Johnson & Johnson logosu açıkça anlaşılmaktadır.
Dünyanın her yerindeki evlerde, kırmızı (bazen mavi) el yazısı adı, şirketin 130 yıl önce kurulmasından bu yana tanıdık bir manzara olmuştur.
Bu süre zarfında şirket, aile tarafından işletilen küçük bir girişimden büyük bir ilaç devine dönüştü ve tüketici sağlık ürünleri, tıbbi cihazlar ve farmasötik ürünler alanında faaliyet gösteren daha küçük şirketleri bünyesine kattı.
Önerilen makale: dogecoin nedir hakkında bilgi almak ve güncel girişimcilik haberlerine ulaşmak almak için ilgili sayfayı ziyaret edebilirsiniz.
2018 yılında holdingin değerinin 360 milyar dolar gibi şaşırtıcı bir rakam olduğu tahmin ediliyordu.
Peki oraya nasıl geldi?
Aile Kavgasının Temeli
Robert Wood Johnson, Pensilvanya’daki on bir çocuktan biri olarak büyüdü. Bedeli ne olursa olsun aralarında en ünlüsü olmaya kararlıydı.
1883 yılında küçük kardeşleri ilaç sektöründe ses getiren bir şirket kurmuştu. Robert yeni firmanın ne kadar iyi durumda olduğunu görünce katılmak istedi.
Robert yatırım yaptıktan sonra üç kardeş yeni, anonim Johnson & Johnson şirketini kurdu. Kısa süre sonra Robert zirveye doğru ilerledi.
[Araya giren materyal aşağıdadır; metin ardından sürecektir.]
/-- `nuJoint(d,e)/[d,e] = nuJoint(d,e) (d,e)/(de)` (`[d,e](d,e) = de`). [folklore] -/
theorem nuJoint_div_lcm_eq (H₁ H₂ : Finset ℕ) {d e : ℕ} (hd : d ≠ 0) (he : e ≠ 0) :
    (nuJoint H₁ H₂ d e / Nat.lcm d e : ℝ) = nuJoint H₁ H₂ d e * Nat.gcd d e / ((d : ℝ) * e) := by
  have hlcm : (Nat.lcm d e : ℝ) ≠ 0 := by exact_mod_cast Nat.lcm_ne_zero hd he
  have hgcd : (Nat.gcd d e : ℝ) ≠ 0 := by
    exact_mod_cast (Nat.gcd_pos_of_pos_left e (Nat.pos_of_ne_zero hd)).ne'
  have hprod : (Nat.gcd d e : ℝ) * Nat.lcm d e = (d : ℝ) * e := by
    exact_mod_cast Nat.gcd_mul_lcm d e
  rw [← hprod]
  field_simp

/-- **Coefficient bound**: `|c(d,e)| ≤ (k^{k⁴})² (de)^{−1/4}` for `d, e ≥ 1`, `k = k₁ + k₂ ≥ 1`, from
`nuJoint ≤ d_k(d)d_k(e)` (`nuJoint_le`), `d_k(n) ≤ k^{k⁴} n^{1/4}`, `[d,e](d,e) = de` and
`(d,e) ≤ √(de)`. [cite: GoldstonPintzYildirim2009, Section 7 eq. 7.8] -/
theorem abs_pairCoeff_le (H₁ H₂ : Finset ℕ) (hk : 1 ≤ #H₁ + #H₂) {d e : ℕ} (hd : d ≠ 0)
    (he : e ≠ 0) :
    |pairCoeff H₁ H₂ d e| ≤
      ((#H₁ + #H₂ : ℕ) : ℝ) ^ ((#H₁ + #H₂) ^ 4) * ((#H₁ + #H₂ : ℕ) : ℝ) ^ ((#H₁ + #H₂) ^ 4) *
        (((d : ℝ) * e) ^ (1 / 4 : ℝ))⁻¹ := by
  set k : ℕ := #H₁ + #H₂ with hkdef
  set K : ℝ := (k : ℝ) ^ (k ^ 4) with hKdef
  have hd0 : (0 : ℝ) < d := by exact_mod_cast Nat.pos_of_ne_zero hd
  have he0 : (0 : ℝ) < e := by exact_mod_cast Nat.pos_of_ne_zero he
  have hde : (0 : ℝ) < (d : ℝ) * e := mul_pos hd0 he0
  have hμd : |(μ d : ℝ)| ≤ 1 := by exact_mod_cast ArithmeticFunction.abs_moebius_le_one
  have hμe : |(μ e : ℝ)| ≤ 1 := by exact_mod_cast ArithmeticFunction.abs_moebius_le_one
  have hν : (nuJoint H₁ H₂ d e : ℝ) ≤ dGen k d * dGen k e := by
    simpa only [hkdef, Nat.cast_add] using nuJoint_le H₁ H₂ hk hd he
  have hνd : dGen k d ≤ K * (d : ℝ) ^ (1 / 4 : ℝ) := dGen_le_mul_rpow_quarter hk hd
  have hνe : dGen k e ≤ K * (e : ℝ) ^ (1 / 4 : ℝ) := dGen_le_mul_rpow_quarter hk he
  have hK0 : 0 ≤ K := by positivity
  have hdG0 : 0 ≤ dGen k d := pow_nonneg (Nat.cast_nonneg _) _
  -- `|c| ≤ nuJoint · gcd/(de)`
  have h1 : |pairCoeff H₁ H₂ d e| ≤ nuJoint H₁ H₂ d e * Nat.gcd d e / ((d : ℝ) * e) := by
    unfold pairCoeff
    rw [nuJoint_div_lcm_eq H₁ H₂ hd he, abs_mul, abs_mul,
      abs_of_nonneg (by positivity : (0 : ℝ) ≤ nuJoint H₁ H₂ d e * Nat.gcd d e / ((d : ℝ) * e))]
    have h0 : (0 : ℝ) ≤ nuJoint H₁ H₂ d e * Nat.gcd d e / ((d : ℝ) * e) := by positivity
    calc |(μ d : ℝ)| * |(μ e : ℝ)| * (nuJoint H₁ H₂ d e * Nat.gcd d e / ((d : ℝ) * e))
        ≤ 1 * 1 * (nuJoint H₁ H₂ d e * Nat.gcd d e / ((d : ℝ) * e)) := by
          gcongr
      _ = _ := by ring
  -- `nuJoint · gcd ≤ K² (de)^{1/4} (de)^{1/2}`
  have h2 : (nuJoint H₁ H₂ d e : ℝ) * Nat.gcd d e ≤
      K * K * (((d : ℝ) * e) ^ (1 / 4 : ℝ) * ((d : ℝ) * e) ^ (1 / 2 : ℝ)) := by
    have hg := gcd_le_sqrt_mul hd he
    rw [Real.sqrt_eq_rpow] at hg
    have hνν : (nuJoint H₁ H₂ d e : ℝ) ≤ K * K * ((d : ℝ) * e) ^ (1 / 4 : ℝ) := by
      calc (nuJoint H₁ H₂ d e : ℝ) ≤ dGen k d * dGen k e := hν
        _ ≤ (K * (d : ℝ) ^ (1 / 4 : ℝ)) * (K * (e : ℝ) ^ (1 / 4 : ℝ)) :=
            mul_le_mul hνd hνe (pow_nonneg (Nat.cast_nonneg _) _) (by positivity)
        _ = K * K * ((d : ℝ) ^ (1 / 4 : ℝ) * (e : ℝ) ^ (1 / 4 : ℝ)) := by ring
        _ = K * K * ((d : ℝ) * e) ^ (1 / 4 : ℝ) := by
            rw [Real.mul_rpow hd0.le he0.le]
    calc (nuJoint H₁ H₂ d e : ℝ) * Nat.gcd d e
        ≤ (K * K * ((d : ℝ) * e) ^ (1 / 4 : ℝ)) * ((d : ℝ) * e) ^ (1 / 2 : ℝ) :=
          mul_le_mul hνν hg (Nat.cast_nonneg _) (by positivity)
      _ = _ := by ring
  -- combine: `(de)^{1/4+1/2}/(de) = (de)^{-1/4}`
  have h3 : ((d : ℝ) * e) ^ (1 / 4 : ℝ) * ((d : ℝ) * e) ^ (1 / 2 : ℝ) / ((d : ℝ) * e) =
      (((d : ℝ) * e) ^ (1 / 4 : ℝ))⁻¹ := by
    rw [← Real.rpow_add hde, ← Real.rpow_neg hde.le, div_eq_iff hde.ne', ← Real.rpow_add_one hde.ne']
    norm_num
  calc |pairCoeff H₁ H₂ d e| ≤ nuJoint H₁ H₂ d e * Nat.gcd d e / ((d : ℝ) * e) := h1
    _ ≤ K * K * (((d : ℝ) * e) ^ (1 / 4 : ℝ) * ((d : ℝ) * e) ^ (1 / 2 : ℝ)) / ((d : ℝ) * e) :=
        div_le_div_of_nonneg_right h2 hde.le
    _ = K * K * (((d : ℝ) * e) ^ (1 / 4 : ℝ))⁻¹ := by
        rw [mul_div_assoc, h3]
Johnson & Johnson ile eşanlamlı olan bebek işi 1894’te başladı ve amiral gemisi olan talk pudrası ürünü, en azından 2018’deki bomba manşetlere çıkana kadar kısa süre içinde dünyanın en güvenilir ürünlerinden biri haline geldi – ancak daha sonra buna daha fazla değineceğiz.
Şirket ayrıca, Robert’ın pek çok demiryolu işçisinin işyerinde yaralanmalar sonucu öldüğünü öğrenmesinin ardından ilk ticari ilk yardım çantasını da icat etti.
Robert Wood Johnson öldüğünde, kontrol hisselerinin %84’ü ergenlik çağındaki oğulları Seward ve Robert Jr.’a (İkinci Dünya Savaşı’nda General Robert Johnson oldu) geçti.
Seward daha nazik bir ruha sahip ve toplumsal iyiliğe eğilimli bir kişiyken, General Robert Johnson gücü paylaşmaktan yana olan biri değildi. Her ne kadar iki kardeş uzun yıllar birlikte çalışsa da, sonuçta kararları veren General oldu.
İlaç Devine Dönüşmek
Temelindeki bu güçlü kişilikler ve aile hikayeleri ile Johnson & Johnson’ın marka hikaye anlatımında başarılı olması şaşırtıcı değil.
1924’te Josephine Knight Dickson parmaklarını ocakta çok fazla yaktı. Hayal kırıklığına uğramış bir halde, Johnson & Johnson’ın pamuk alıcısı olan kocasına döndü. Earle Dickson biraz bant, biraz kumaş ve biraz da ustalıkla BAND-AID®’in ilk prototipini icat etti.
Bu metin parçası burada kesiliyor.